Parent Question: Since my child entered middle school, she doesn’t seem challenged academically. What advice can you give me and my child’s teacher?
Two authorities in the gifted field provide a response.
Dr. Maureen Niehart: A sportswriter once said that a few early failures in life take the pressure off an undefeated record. One of the problems that can arise when children have work that is too easy is that they don’t learn to take risks. My concern for your daughter is that she might become so accustomed to success without effort that she develops unrealistic expectations regarding what real challenge requires. Research about patterns of achievement among gifted women in particular suggests that risk-taking experiences may help combat hesitancy and withdrawal among bright girls. Challenging work asks students to take the intellectual and social risks necessary for high achievement, leadership, and a satisfying life. Confronting hard work and the fears that come with the possibility of defeat builds confidence and a can-do attitude.
There are many ways to introduce challenging content into your daughter’s studies. For instance, she might be able to advance a grade level or two in one or more of her strongest subjects. Or perhaps her teacher can compact the curriculum in some areas in order to free up time for your daughter to pursue an independent study of her own or to participate in one of the advanced courses that are available online. You may enjoy reading Betty Walker and Marilyn Mehr’s The Courage to Achieve: Why America’s Brightest Women Struggle to Fulfill Their Promise, Simon and Schuster, 1992.

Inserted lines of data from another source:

import Mathlib
import HarnessLib

/-!
# OneHandleUniqueness

Topic `Literature/Topology/FourManifolds`. Named literature fact(s) relocated by the gate from `Summits/SmoothPoincare4/SmoothPoincare4/Theorems/DottedCircleRasmussenDcrGapHelperHandlebodyChartNamedFacts.lean`
(accept-time relocation of `[cite]`d propositions written inline in a Summits proposal; human ruling 2026-08-15).
Sources: HirschDT1976, MilnorHCobordism1965, Whitney1936.

* `Literature.Topology.FourManifolds.arcs_ambientIsotopic_rel_of_homotopicRel`
* `Literature.Topology.FourManifolds.oneHandle_ambientIsotopic_upToTwist`
-/

namespace Literature.Topology.FourManifolds

/-- **Uniqueness of `1`-handles along a common core, rel feet and rel a closed set, up to the fibre
twist (Hirsch 1976, Ch. 4 §5 Thm. 5.3 — uniqueness of tubular neighbourhoods — with the isotopy
extension theorem Ch. 8 §1 Thm. 1.3; the twist is the class of the fibre-derivative loop in
`π₁(GL₃⁺(ℝ)) = π₁(SO(3)) = ℤ/2`).**  Let `X` be a closed smooth `4`-manifold and
`h₀, h₁ : ℝ⁴ → X` two `1`-handles read on the solid cylinder
`T = {p : |p₀| ≤ 1, p₁² + p₂² + p₃² ≤ 1}` (longitudinal coordinate `p₀`, fibre `(p₁, p₂, p₃)`):
smooth, injective and immersive on an open `W ⊇ T`, EQUAL near the feet (`h₀ p = h₁ p` for
`p ∈ W`, `|p₀| > 1 - η`) and with the SAME CORE (`h₀ = h₁` on `{(t, 0, 0, 0) : |t| ≤ 1}`).  Let
`Z ⊆ X` be closed and missed by both tubes away from the feet (`hᵢ p ∉ Z` for `p ∈ T`,
`|p₀| ≤ 1 - η/2`).  Then for some `m ∈ ℤ` there is a diffeomorphism `Φ` of `X` fixing `Z`
pointwise with `Φ (h₀ p) = h₁ (R_m p)` on `T`, where `R_m` rotates the fibre coordinates
`(p₂, p₃)` by the angle `2π m χ(p₀ + 1/2)` (`χ = Real.smoothTransition`; `R_m = id` for
`|p₀| ≥ 1/2`, the standard generator of `π₁(SO(3))` for odd `m`).  (Proof in the source's terms:
shrink the fibres of `h₀` where `|p₀| ≤ 1 - η`, Alexander isotopy of `h₁⁻¹ ∘ h₀` to its fibre
derivative, a loop in `GL₃⁺` based at `1`, homotopic rel ends to `R_m`; all isotopies are stationary
near the feet and their tracks stay in the tubes off `Z`, so they extend ambiently rel `Z`.)
Vendored in dimension `4` with the explicit representative `R_m`, a special case of the printed
statements. [cite: HirschDT1976, Ch. 4 §5 Thm. 5.3 and Ch. 8 §1 Thm. 1.3]
[file Topology/FourManifolds/OneHandleUniqueness] -/
def oneHandle_ambientIsotopic_upToTwist : Prop :=
  ∀ (X : Type) [TopologicalSpace X] [T2Space X] [SecondCountableTopology X] [CompactSpace X]
    [ChartedSpace (EuclideanSpace ℝ (Fin 4)) X] [IsManifold (modelWithCornersSelf ℝ (EuclideanSpace ℝ (Fin 4))) ((⊤ : ℕ∞) : WithTop ℕ∞) X]
    (W : Set (EuclideanSpace ℝ (Fin 4))) (h₀ h₁ : EuclideanSpace ℝ (Fin 4) → X) (Z : Set X) (η : ℝ),
    0 < η → η ≤ 1 → IsOpen W →
    {p : EuclideanSpace ℝ (Fin 4) | |p 0| ≤ 1 ∧ (p 1) ^ 2 + (p 2) ^ 2 + (p 3) ^ 2 ≤ 1} ⊆ W →
    (ContMDiffOn (modelWithCornersSelf ℝ (EuclideanSpace ℝ (Fin 4))) (modelWithCornersSelf ℝ (EuclideanSpace ℝ (Fin 4))) ((⊤ : ℕ∞) : WithTop ℕ∞) h₀ W ∧ Set.InjOn h₀ W ∧
      ∀ p ∈ W, Function.Injective (mfderiv (modelWithCornersSelf ℝ (EuclideanSpace ℝ (Fin 4))) (modelWithCornersSelf ℝ (EuclideanSpace ℝ (Fin 4))) h₀ p)) →
    (ContMDiffOn (modelWithCornersSelf ℝ (EuclideanSpace ℝ (Fin 4))) (modelWithCornersSelf ℝ (EuclideanSpace ℝ (Fin 4))) ((⊤ : ℕ∞) : WithTop ℕ∞) h₁ W ∧ Set.InjOn h₁ W ∧
      ∀ p ∈ W, Function.Injective (mfderiv (modelWithCornersSelf ℝ (EuclideanSpace ℝ (Fin 4))) (modelWithCornersSelf ℝ (EuclideanSpace ℝ (Fin 4))) h₁ p)) →
    (∀ p ∈ W, 1 - η < |p 0| → h₀ p = h₁ p) →
    (∀ t : ℝ, |t| ≤ 1 → h₀ (!₂[t, 0, 0, 0]) = h₁ (!₂[t, 0, 0, 0])) →
    IsClosed Z →
    (∀ p : EuclideanSpace ℝ (Fin 4), |p 0| ≤ 1 - η / 2 → (p 1) ^ 2 + (p 2) ^ 2 + (p 3) ^ 2 ≤ 1 →
      h₀ p ∉ Z ∧ h₁ p ∉ Z) →
    ∃ (m : ℤ) (Φ : Diffeomorph (modelWithCornersSelf ℝ (EuclideanSpace ℝ (Fin 4))) (modelWithCornersSelf ℝ (EuclideanSpace ℝ (Fin 4))) X X ((⊤ : ℕ∞) : WithTop ℕ∞)), (∀ z ∈ Z, Φ z = z) ∧
      ∀ p : EuclideanSpace ℝ (Fin 4), |p 0| ≤ 1 → (p 1) ^ 2 + (p 2) ^ 2 + (p 3) ^ 2 ≤ 1 →
        Φ (h₀ p) = h₁ (!₂[p 0, p 1,
          Real.cos (2 * Real.pi * (m : ℝ) * Real.smoothTransition (p 0 + 1 / 2)) * p 2 -
            Real.sin (2 * Real.pi * (m : ℝ) * Real.smoothTransition (p 0 + 1 / 2)) * p 3,
          Real.sin (2 * Real.pi * (m : ℝ) * Real.smoothTransition (p 0 + 1 / 2)) * p 2 +
            Real.cos (2 * Real.pi * (m : ℝ) * Real.smoothTransition (p 0 + 1 / 2)) * p 3])

/-- **Arcs homotopic rel ends are ambient isotopic rel ends, and rel a closed set the homotopies
avoid (Whitney 1936, §II Thm. 6: homotopic embeddings of a compact `m`-manifold in an
`n`-manifold are isotopic for `n ≥ 2m + 2` — Milnor 1965, Thm. 8.4 and Remark, here `m = 1`,
`n = 4`, for the compact `1`-manifold `⊔ⱼ [-1, 1]` rel its ends; made ambient and rel `Z` by the
isotopy extension theorem, Hirsch 1976 Ch. 8 §1 Thm. 1.3).**  Let `X` be a closed smooth
`4`-manifold, `a₀ʲ, a₁ʲ : ℝ → X` (`j < n`) two families of arcs, each arc smooth, injective and
immersive on an open `W ⊇ [-1, 1]`, each family pairwise disjoint on `W`, with `a₀ʲ = a₁ʲ` near the
ends (`|t| > 1 - η`), and `Hʲ : ℝ × ℝ → X` continuous homotopies `Hʲ(0, ·) = a₀ʲ`, `Hʲ(1, ·) = a₁ʲ`
on `[-1, 1]`, stationary (`= a₀ʲ`) for `|t| ≥ 1 - η`, whose moving parts `Hʲ(s, t)`, `s ∈ [0, 1]`,
`|t| ≤ 1 - η`, miss the closed set `Z`.  Then some diffeomorphism `Φ` of `X` fixes `Z` pointwise
and carries every `a₀ʲ` to `a₁ʲ` on `[-1, 1]`.  (The homotopies of different arcs may meet each
other and the arcs: general position is part of Whitney's theorem.)  Vendored in dimension `4`,
a special case of the printed statements.
[cite: Whitney1936, §II Thm. 6] [cite: MilnorHCobordism1965, Thm. 8.4 and Remark (PDF p. 56)]
[cite: HirschDT1976, Ch. 8 §1, Thm. 1.3] [file Topology/FourManifolds/OneHandleUniqueness] -/
def arcs_ambientIsotopic_rel_of_homotopicRel : Prop :=
  ∀ (X : Type) [TopologicalSpace X] [T2Space X] [SecondCountableTopology X] [CompactSpace X]
    [ChartedSpace (EuclideanSpace ℝ (Fin 4)) X] [IsManifold (modelWithCornersSelf ℝ (EuclideanSpace ℝ (Fin 4))) ((⊤ : ℕ∞) : WithTop ℕ∞) X]
    (n : ℕ) (W : Set ℝ) (a₀ a₁ : Fin n → ℝ → X) (H : Fin n → ℝ × ℝ → X) (Z : Set X) (η : ℝ),
    0 < η → η ≤ 1 → IsOpen W → Set.Icc (-1 : ℝ) 1 ⊆ W →
    (∀ j, ContMDiffOn (modelWithCornersSelf ℝ ℝ) (modelWithCornersSelf ℝ (EuclideanSpace ℝ (Fin 4))) ((⊤ : ℕ∞) : WithTop ℕ∞) (a₀ j) W ∧ Set.InjOn (a₀ j) W ∧
      ∀ t ∈ W, Function.Injective (mfderiv (modelWithCornersSelf ℝ ℝ) (modelWithCornersSelf ℝ (EuclideanSpace ℝ (Fin 4))) (a₀ j) t)) →
    (∀ j, ContMDiffOn (modelWithCornersSelf ℝ ℝ) (modelWithCornersSelf ℝ (EuclideanSpace ℝ (Fin 4))) ((⊤ : ℕ∞) : WithTop ℕ∞) (a₁ j) W ∧ Set.InjOn (a₁ j) W ∧
      ∀ t ∈ W, Function.Injective (mfderiv (modelWithCornersSelf ℝ ℝ) (modelWithCornersSelf ℝ (EuclideanSpace ℝ (Fin 4))) (a₁ j) t)) →
    (∀ j l, j ≠ l → ∀ t ∈ W, ∀ s ∈ W, a₀ j t ≠ a₀ l s) →
    (∀ j l, j ≠ l → ∀ t ∈ W, ∀ s ∈ W, a₁ j t ≠ a₁ l s) →
    (∀ j, ∀ t ∈ W, 1 - η < |t| → a₀ j t = a₁ j t) →
    (∀ j, Continuous (H j)) →
    (∀ j, ∀ t ∈ Set.Icc (-1 : ℝ) 1, H j (0, t) = a₀ j t ∧ H j (1, t) = a₁ j t) →
    (∀ j, ∀ s ∈ Set.Icc (0 : ℝ) 1, ∀ t ∈ Set.Icc (-1 : ℝ) 1, 1 - η ≤ |t| → H j (s, t) = a₀ j t) →
    IsClosed Z →
    (∀ j, ∀ s ∈ Set.Icc (0 : ℝ) 1, ∀ t ∈ Set.Icc (-1 : ℝ) 1, |t| ≤ 1 - η → H j (s, t) ∉ Z) →
    ∃ Φ : Diffeomorph (modelWithCornersSelf ℝ (EuclideanSpace ℝ (Fin 4))) (modelWithCornersSelf ℝ (EuclideanSpace ℝ (Fin 4))) X X ((⊤ : ℕ∞) : WithTop ℕ∞), (∀ z ∈ Z, Φ z = z) ∧
      ∀ j, ∀ t ∈ Set.Icc (-1 : ℝ) 1, Φ (a₀ j t) = a₁ j t

/-! ## The model cylinder -/

end Literature.Topology.FourManifolds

Dr. Vicki Stocking: There are a number of reasons your daughter may not appear to be sufficiently challenged by her middle school classes. Some of these have to do with school characteristics such as the size of classes and length of class periods or the focus on competition rather than collaboration. Other reasons include teacher characteristics such as enthusiasm for the material.
However, even if your daughter is in a class that affords her appropriate feedback and support from the teacher in a learning environment that is conducive to engagement, she still may not be appropriately challenged. Middle school students are cognitively and socially complex. Although gifted girls are intellectually ready for the kinds of academic challenges offered by middle school, they may not be interested. Middle schools offer a wider range of extracurricular and social activities than elementary schools, so gifted girls may prefer to develop new interests and friendships rather than pursue academic activities. This can be a critical point in the education of gifted girls; teachers and parents need to work hard to create opportunities that allow bright girls to be engaged in schoolwork and social activities.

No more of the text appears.